Question 9 (4 pt; mean 2.71) (see above)

Which of the following encoding would be possible and most appropriate for avoiding adding additional inputs to MUXes or additional MUXes to the single-cycle Y86-64 procesor design we discussed in lecture?

(In each of the encodings , values of each byte are provided with the most significant bits written first (left-most).)

5%

[4-bit icode][4 bit register nubmer]
67%
⊤
[4 bit icode][4 unused bits] (1st byte) then [4-bit register number][4 unused bits]
7%

[4 bit icode][4 bit register number] (1st byte) then 8 bytes of zeroes
10%

[4 bit icode][4 bit condition code] (1st byte) then [4 unused bits][4 unused bits] then [64-bit register value]
7%

none of the above are possible; they are all missing information that must be present in the instruction's machine code

Question 10 (3 pt; mean 2) (see above)

When this instruction is executing, the data memory will

67%
⊤
not need to do anything
24%

perform a read
6%

perform a write

Question 11 (3 pt; mean 1.57) (see above)

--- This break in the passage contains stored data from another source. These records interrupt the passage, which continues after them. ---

import Literature.NumberTheory.Sieve.CFSemigroupPowFamily
import Mathlib.Analysis.Normed.Algebra.Exponential
import Mathlib.Analysis.SpecialFunctions.Exponential
import HarnessLib

/-!
# `CfLip` as a commutative Banach algebra; analyticity of the power families `Φ^{-z}`

Support file (all results proved) for the named fact
`Literature.NumberTheory.Sieve.MageeOhWinter2019_uniformCounting` (`CFSemigroupCounting.lean`).
The Lipschitz space `CfLip` on `[0,1]` (`CFSemigroupLipSpace.lean`) carries the pointwise product
`CfLip.mul` with `‖F G‖ ≤ ‖F‖ ‖G‖` (`CFSemigroupPowFamily.lean`). Here we register the resulting
**commutative Banach algebra** structure (`CommRing`, `NormedCommRing`, `NormedAlgebra ℂ`; all operations
pointwise, `instMul`/`instOne`), identify the Banach-algebra exponential pointwise
(`exp_apply : (exp F)(y) = e^{F(y)}`), and deduce that the power functions of a threshold,
`z ↦ Φ^{-z} = exp(−z log Φ)` (`CfThreshold.cfPow`) and the test families `s ↦ G · Φ^{-cs}`
(`CfThreshold.cfPowFam`, e.g. `cfGfam` of the renewal theorems), are **entire `CfLip`-valued functions**
(`analyticAt_cfPow`, `analyticAt_cfPowFam`). This is the holomorphy in `s` of the `s`-dependent test
functions `g ⊗ Φ^{-2s}` of [MageeOhWinter2019, §3.1–3.4] (there implicit: "`n_q(s, x, φ')` is holomorphic
for `s` in this region"), needed to run the contour-shift/power-saving argument with thresholds.

## References
* [MageeOhWinter2019] M. Magee, H. Oh, D. Winter, J. reine angew. Math. 753 (2019), §3.1, §3.4.
-/

noncomputable section

open Set Filter Topology

namespace Literature.NumberTheory.Sieve

namespace CfLip

/-! ### The pointwise ring structure -/

/-- Pointwise multiplication (`CfLip.mul`). [folklore] -/
instance instMul : Mul CfLip := ⟨CfLip.mul⟩

/-- The constant function `1`. [folklore] -/
instance instOne : One CfLip := ⟨CfLip.const 1⟩

/-- Natural-number constants. [folklore] -/
instance instNatCast : NatCast CfLip := ⟨fun n => CfLip.const n⟩

/-- Integer constants. [folklore] -/
instance instIntCast : IntCast CfLip := ⟨fun n => CfLip.const n⟩

/-- Powers by iterated multiplication. [folklore] -/
instance instPow : Pow CfLip ℕ := ⟨fun F n => npowRec n F⟩

/-- Evaluation of a product. [folklore] -/
@[simp] theorem mul_apply' (F G : CfLip) (x : Icc (0 : ℝ) 1) : (F * G) x = F x * G x := rfl

/-- `F * G` is `F.mul G`. [folklore] -/
theorem mul_def (F G : CfLip) : F * G = F.mul G := rfl

/-- Evaluation of `1`. [folklore] -/
@[simp] theorem one_apply (x : Icc (0 : ℝ) 1) : (1 : CfLip) x = 1 := rfl

/-- Evaluation of a natural-number constant. [folklore] -/
@[simp] theorem natCast_apply (n : ℕ) (x : Icc (0 : ℝ) 1) : (n : CfLip) x = n := rfl

/-- Evaluation of an integer constant. [folklore] -/
@[simp] theorem intCast_apply (n : ℤ) (x : Icc (0 : ℝ) 1) : (n : CfLip) x = n := rfl

/-- Evaluation of a power. [folklore] -/
@[simp] theorem pow_apply (F : CfLip) (n : ℕ) (x : Icc (0 : ℝ) 1) : (F ^ n) x = F x ^ n := by
  induction n with
  | zero => rfl
  | succ n ih =>
    show (npowRec (n + 1) F) x = F x ^ (n + 1)
    rw [npowRec, pow_succ]
    show (npowRec n F) x * F x = _
    rw [show (npowRec n F) x = (F ^ n) x from rfl, ih]

/-- The coercion of a power. [folklore] -/
theorem coe_pow (F : CfLip) (n : ℕ) : ⇑(F ^ n) = (⇑F) ^ n := funext fun x => by simp

/-- **`CfLip` is a commutative ring** under pointwise operations. [folklore] -/
instance instCommRing : CommRing CfLip :=
  DFunLike.coe_injective.commRing _ coe_zero rfl (fun F G => funext fun x => add_apply F G x)
    (fun F G => funext fun x => mul_apply' F G x) (fun F => funext fun x => neg_apply F x)
    (fun F G => funext fun x => sub_apply F G x)
    (fun n F => funext fun x => by rw [Pi.smul_apply, nsmul_apply, nsmul_eq_mul])
    (fun n F => funext fun x => by rw [Pi.smul_apply, zsmul_apply, zsmul_eq_mul]) coe_pow
    (fun n => funext fun x => natCast_apply n x) (fun n => funext fun x => intCast_apply n x)

/-- **`CfLip` is a commutative Banach algebra:** `‖F G‖ ≤ ‖F‖ ‖G‖`. [folklore] -/
instance instNormedCommRing : NormedCommRing CfLip :=
  { CfLip.instNormedAddCommGroup, CfLip.instCommRing with
    norm_mul_le := fun F G => CfLip.norm_mul_le F G }

/-- Scalars act compatibly with the product. [folklore] -/
instance instAlgebra : Algebra ℂ CfLip :=
  Algebra.ofModule (fun c F G => CfLip.ext fun x => by simp [mul_assoc])
    (fun c F G => CfLip.ext fun x => by simp [mul_left_comm])

/-- `CfLip` is a normed `ℂ`-algebra. [folklore] -/
instance instNormedAlgebra : NormedAlgebra ℂ CfLip :=
  { CfLip.instAlgebra with norm_smul_le := fun c F => norm_smul_le c F }

/-! ### The exponential is pointwise -/

/-- **The Banach-algebra exponential of `CfLip` is the pointwise exponential:**
`(exp F)(y) = e^{F(y)}`. [folklore] -/
theorem exp_apply (F : CfLip) (y : Icc (0 : ℝ) 1) : NormedSpace.exp F y = Complex.exp (F y) := by
  have h1 : HasSum (fun n : ℕ => ((Nat.factorial n : ℂ)⁻¹) • F ^ n) (NormedSpace.exp F) :=
    NormedSpace.exp_series_hasSum_exp' (𝕂 := ℂ) F
  have h2 : HasSum (fun n : ℕ => (((Nat.factorial n : ℂ)⁻¹) • F ^ n) y) (NormedSpace.exp F y) :=
    (CfLip.eval y).hasSum h1
  have h3 : HasSum (fun n : ℕ => ((Nat.factorial n : ℂ)⁻¹) • (F y) ^ n) (NormedSpace.exp (F y)) :=
    NormedSpace.exp_series_hasSum_exp' (𝕂 := ℂ) (F y)
  simp only [smul_apply, pow_apply, smul_eq_mul] at h2 h3
  rw [congr_fun Complex.exp_eq_exp_ℂ (F y)]
  exact h2.unique h3

/-- `z ↦ exp(z • Ψ + Ξ)`-type maps: the exponential of `CfLip` is entire. [folklore] -/
theorem analyticAt_exp (F : CfLip) : AnalyticAt ℂ (NormedSpace.exp : CfLip → CfLip) F :=
  NormedSpace.exp_analytic F

end CfLip

/-! ### Analyticity of the power families of a threshold -/

namespace CfThreshold

variable (Θ : CfThreshold)

/-- `log Φ` as an element of `CfLip` (`|log Φ x − log Φ y| ≤ L |x − y|`). [folklore] -/
def logΦ : CfLip :=
  CfLip.mk' (fun y => (Real.log (Θ.Φ y) : ℂ)) Θ.L fun x y => by
    rw [← Complex.ofReal_sub, Complex.norm_real, Real.norm_eq_abs]
    exact Θ.abs_log_sub_le x.2 y.2

/-- Evaluation of `logΦ`. [folklore] -/
@[simp] theorem logΦ_apply (y : Icc (0 : ℝ) 1) : Θ.logΦ y = (Real.log (Θ.Φ y) : ℂ) := rfl

/-- **`Φ^{-z} = exp(−z log Φ)` in the Banach algebra `CfLip`.** [folklore] -/
theorem cfPow_eq_exp (z : ℂ) : Θ.cfPow z = NormedSpace.exp (-(z • Θ.logΦ)) := by
  refine CfLip.ext fun y => ?_
  rw [cfPow_apply, CfLip.exp_apply, CfLip.neg_apply, CfLip.smul_apply, logΦ_apply]

/-- **`z ↦ Φ^{-z}` is an entire `CfLip`-valued function.** [cite: MageeOhWinter2019, §3.4] -/
theorem analyticAt_cfPow (z : ℂ) : AnalyticAt ℂ Θ.cfPow z := by
  have hlin : AnalyticAt ℂ (fun z : ℂ => -(z • Θ.logΦ)) z :=
    (((ContinuousLinearMap.id ℂ ℂ).smulRight Θ.logΦ).analyticAt z).neg
  have h := AnalyticAt.comp (g := (NormedSpace.exp : CfLip → CfLip)) (f := fun z : ℂ => -(z • Θ.logΦ)) (x := z)
    (CfLip.analyticAt_exp (-(z • Θ.logΦ))) hlin
  have heq : Θ.cfPow = fun z => NormedSpace.exp (-(z • Θ.logΦ)) := funext Θ.cfPow_eq_exp
  rw [heq]
  exact h

/-- **`s ↦ G · Φ^{-cs}` is an entire `CfLip`-valued function** (the test families `g ⊗ Φ^{-2s}`).
[cite: MageeOhWinter2019, §3.4] -/
theorem analyticAt_cfPowFam (G : CfLip) (c : ℝ) (s : ℂ) : AnalyticAt ℂ (Θ.cfPowFam G c) s := by
  have h1 : AnalyticAt ℂ (fun s : ℂ => Θ.cfPow ((c : ℂ) * s)) s :=
    (Θ.analyticAt_cfPow _).comp (analyticAt_const.mul analyticAt_id)
  have h2 : AnalyticAt ℂ (fun s : ℂ => G * Θ.cfPow ((c : ℂ) * s)) s := analyticAt_const.mul h1
  have heq : Θ.cfPowFam G c = fun s => G * Θ.cfPow ((c : ℂ) * s) := funext fun s => rfl
  rw [heq]
  exact h2

/-- Continuity of the power family in the Banach algebra (again, from analyticity). [folklore] -/
theorem continuousAt_cfPowFam (G : CfLip) (c : ℝ) (s : ℂ) : ContinuousAt (Θ.cfPowFam G c) s :=
  (Θ.analyticAt_cfPowFam G c s).continuousAt

end CfThreshold

end Literature.NumberTheory.Sieve
/-- `bval w < 2^|w|`. [folklore] -/
theorem bval_lt (w : List Bool) : bval w < 2 ^ w.length := by
  induction w with
  | nil => simp
  | cons b w ih => cases b <;> simp [pow_succ] <;> omega

/-- Reading a full block in front of `r`: the value of the block, and `r`. [folklore] -/
theorem readU_append (w r : List Bool) : readU w.length (w ++ r) = (bval w, r) := by
  induction w with
  | nil => rfl
  | cons b w ih => simp [readU, ih]

/-- Reading a block of length `d` in front of `r`. [folklore] -/
theorem readU_append' {d : ℕ} (w r : List Bool) (hw : w.length = d) : readU d (w ++ r) = (bval w, r) := by
  rw [← hw]; exact readU_append w r

/-- `readU d` consumes at most `d` coins (exactly `d` when available). [folklore] -/
theorem length_readU : ∀ (d : ℕ) (r : List Bool), (readU d r).2.length = r.length - d
  | 0, r => by simp [readU]
  | d + 1, r => by
    rw [readU, length_readU d, length_popD]
    omega

/-! ### Initialisation, walk, restart, run -/

/-- The random initial assignment: one coin per occurrence, prepended (so the value of a variable is
the coin of its *last* occurrence). [cite: SchoeningFOCS1999, Theorem (the algorithm: "guess an initial assignment uniformly at random")] -/
def initL : List ℕ → Asg → List Bool → Asg × List Bool
  | [], L, r => (L, r)
  | x :: xs, L, r => initL xs ((x, (popD r).1) :: L) (popD r).2

/-- `initL` consumes one coin per occurrence (while available). [folklore] -/
theorem length_initL : ∀ (xs : List ℕ) (L : Asg) (r : List Bool),
    (initL xs L r).2.length = r.length - xs.length
  | [], L, r => by simp [initL]
  | x :: xs, L, r => by
    rw [initL, length_initL xs, length_popD]
    simp only [List.length_cons]
    omega

/-- `initL` on a full coin block in front of `r`: the zipped block, reversed, on top of `L`; and `r`.
[folklore] -/
theorem initL_append : ∀ (xs : List ℕ) (L : Asg) (w r : List Bool), w.length = xs.length →
    initL xs L (w ++ r) = ((xs.zip w).reverse ++ L, r)
  | [], L, [], r, _ => by simp [initL]
  | x :: xs, L, b :: w, r, h => by
    rw [List.cons_append, initL, popD_cons, initL_append xs _ w r (by simpa using h)]
    simp

/-- The walk of at most `S` steps from `L`: success as soon as the current assignment satisfies
`φ`; otherwise read `d` coins and step. Returns the success bit and the unread coins.
[cite: SchoeningFOCS1999, Theorem (the algorithm: the inner loop)] -/
def walk (φ : KCNF k) (d : ℕ) : ℕ → Asg → List Bool → Bool × List Bool
  | 0, _, r => (false, r)
  | s + 1, L, r =>
    if φ.eval L.val then (true, r) else walk φ d s (stepL φ L (readU d r).1) (readU d r).2

/-- The walk consumes coins from the front. [folklore] -/
theorem length_walk (φ : KCNF k) (d : ℕ) : ∀ (s : ℕ) (L : Asg) (r : List Bool),
    (walk φ d s L r).2.length ≤ r.length
  | 0, L, r => le_rfl
  | s + 1, L, r => by
    unfold walk
    split_ifs
    · exact le_rfl
    · exact (length_walk φ d s _ _).trans (by rw [length_readU]; omega)

/-- One restart: a fresh random assignment of the occurring variables, then the walk.
[cite: SchoeningFOCS1999, Theorem (the algorithm: one iteration of the outer loop)] -/
def restart (φ : KCNF k) (d S : ℕ) (r : List Bool) : Bool × List Bool :=
  walk φ d S (initL (occs φ) [] r).1 (initL (occs φ) [] r).2

/-- A restart consumes coins from the front. [folklore] -/
theorem length_restart (φ : KCNF k) (d S : ℕ) (r : List Bool) :
    (restart φ d S r).2.length ≤ r.length := by
  unfold restart
  exact (length_walk φ d S _ _).trans (by rw [length_initL]; omega)

/-- **Schöning's algorithm on a coin string**: pop one coin per restart (the loop of the machine is
driven by the coin register) and restart until the coins are exhausted; accept iff some restart
found a satisfying assignment. [cite: SchoeningFOCS1999, Theorem (the algorithm)] -/
def run (φ : KCNF k) (d S : ℕ) : List Bool → Bool
  | [] => false
  | _ :: r => (restart φ d S r).1 || run φ d S (restart φ d S r).2
termination_by r => r.length
decreasing_by
  have := length_restart φ d S r
  simp only [List.length_cons]
  omega

/-- `run` on the empty string. [folklore] -/
@[simp] theorem run_nil (φ : KCNF k) (d S : ℕ) : run φ d S [] = false := by
  rw [run]

/-- `run` unrolled once. [folklore] -/
theorem run_cons (φ : KCNF k) (d S : ℕ) (b : Bool) (r : List Bool) :
    run φ d S (b :: r) = ((restart φ d S r).1 || run φ d S (restart φ d S r).2) := by
  rw [run]

/-! ### Parameters -/

/-- The number of coins read per step: `d = size k`, so that `k < 2^d ≤ 2k`. [folklore] -/
def dOf (k : ℕ) : ℕ := Nat.size k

When this instruction is executing, one of the register file's destination register number inputs (reg_dstE and reg_dstM) will be REG_NONE (the constant 0xF) and the other will be:

52%
⊤
also REG_NONE (0xF)
7%

equal to a constant value that is not REG_NONE
8%

equal to part of the output of the instruction memory
13%

equal to the output of the ALU (or part of the output of the ALU)
5%

equal to the value of the program counter (or part of the value of the program counter)
8%

equal to the result of adding a constant to the value of the program counter
1%

none of the above (explain in comments)

Question 12 (4 pt; mean 2.44)

Suppose a five-stage pipelined processor has a cycle time of 800 ps. When running a particular benchmark program, 10% of the instructions require exactly one cycle of stalling to resolve hazards and 5% of the instructions require exactly two cycles of stalling to resolve hazards, and no instructions require any more cycles of stalling. By changing to a six-stage design, one can reduce the cycle time but 15% (instead of 10%) of the instructions in the benchmark program would require exactly one cycle of stalling (and 5% would still require exactly two cycles of stalling). For this change to make the benchmark program run at least as fast as on the five-stage processor, about what is the minimum cycle time it should have? Write your answer as a base-10 number of picoseconds, rounded to the nearest picosecond. You may assume the benchmark program has a very large number of instructions (so, for example, the amount of time spent waiting for the first instructions of the benchmark to finish is negligible).

Answer:

Key: 768

1.20 cycles per instruction with 5 cycle implies 960 ps/instruction; 1.25 cycles per instruction with 6 cycle implies 1.25x ps/instruction = 960, solve for x = 768

Consider a system with:

an 4-way set associative, 64KB L1 (level 1) data cache with 32B cache blocks that uses physical addresses
a 8-way set associative, 1MB L2 (level 2) cache shared between instructions and data with 32B cache blocks that uses physical addresses
a 12-way set associative TLB which can hold up to 48 page table entries
all caches use a replacement policy that approximates LRU
8KB pages
8 byte page table entries
a 3-level page table structure, where a page table at any level are one page in size

(For this questions KB = 1024 bytes, and B = 1 byte.)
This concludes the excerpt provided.